## WHAT IS REQUIRED
Take the data below and copy exactly the lines starting at the one with "((H : ℝ) * (Nat.gcd" and finishing at the one with "exact mul_le_mul_of_nonneg_right (hM", both included.

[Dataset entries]
----------

/-- **`∑_y μ_z(y)² ≤ (H(q₁,q₂)/max(q₁,q₂) + 1) H²`** (sup × sum). [folklore] -/
theorem sum_sq_mu_le {A K H Q : ℕ} (hA : 1 ≤ A) {z : ℕ × (ℕ × ℕ)} (hz : z ∈ Zset K Q)
    (Y : Finset (ℕ × ℕ)) :
    ∑ y ∈ Y, ((mu A K H Q z y : ℕ) : ℝ) ^ 2 ≤
      ((H : ℝ) * (Nat.gcd z.2.1 z.2.2 : ℕ) / ((max z.2.1 z.2.2 : ℕ) : ℝ) + 1) * (H : ℝ) ^ 2 := by
  set M : ℝ := (H : ℝ) * (Nat.gcd z.2.1 z.2.2 : ℕ) / ((max z.2.1 z.2.2 : ℕ) : ℝ) + 1
  have hM : ∀ y, ((mu A K H Q z y : ℕ) : ℝ) ≤ M := fun y => mu_le hA hz y
  calc ∑ y ∈ Y, ((mu A K H Q z y : ℕ) : ℝ) ^ 2
      ≤ ∑ y ∈ Y, M * ((mu A K H Q z y : ℕ) : ℝ) := by
        refine Finset.sum_le_sum fun y _ => ?_
        rw [sq]
        exact mul_le_mul_of_nonneg_right (hM y) (Nat.cast_nonneg _)
    _ = M * ((∑ y ∈ Y, mu A K H Q z y : ℕ) : ℝ) := by rw [Nat.cast_sum, Finset.mul_sum]
    _ ≤ M * (H : ℝ) ^ 2 := by
        refine mul_le_mul_of_nonneg_left (sum_mu_le z Y) ?_
        have : (0 : ℝ) ≤ (H : ℝ) * (Nat.gcd z.2.1 z.2.2 : ℕ) / ((max z.2.1 z.2.2 : ℕ) : ℝ) := by positivity
        linarith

----------

## FINAL ANSWER
      ((H : ℝ) * (Nat.gcd z.2.1 z.2.2 : ℕ) / ((max z.2.1 z.2.2 : ℕ) : ℝ) + 1) * (H : ℝ) ^ 2 := by
  set M : ℝ := (H : ℝ) * (Nat.gcd z.2.1 z.2.2 : ℕ) / ((max z.2.1 z.2.2 : ℕ) : ℝ) + 1
  have hM : ∀ y, ((mu A K H Q z y : ℕ) : ℝ) ≤ M := fun y => mu_le hA hz y
  calc ∑ y ∈ Y, ((mu A K H Q z y : ℕ) : ℝ) ^ 2
      ≤ ∑ y ∈ Y, M * ((mu A K H Q z y : ℕ) : ℝ) := by
        refine Finset.sum_le_sum fun y _ => ?_
        rw [sq]
        exact mul_le_mul_of_nonneg_right (hM y) (Nat.cast_nonneg _)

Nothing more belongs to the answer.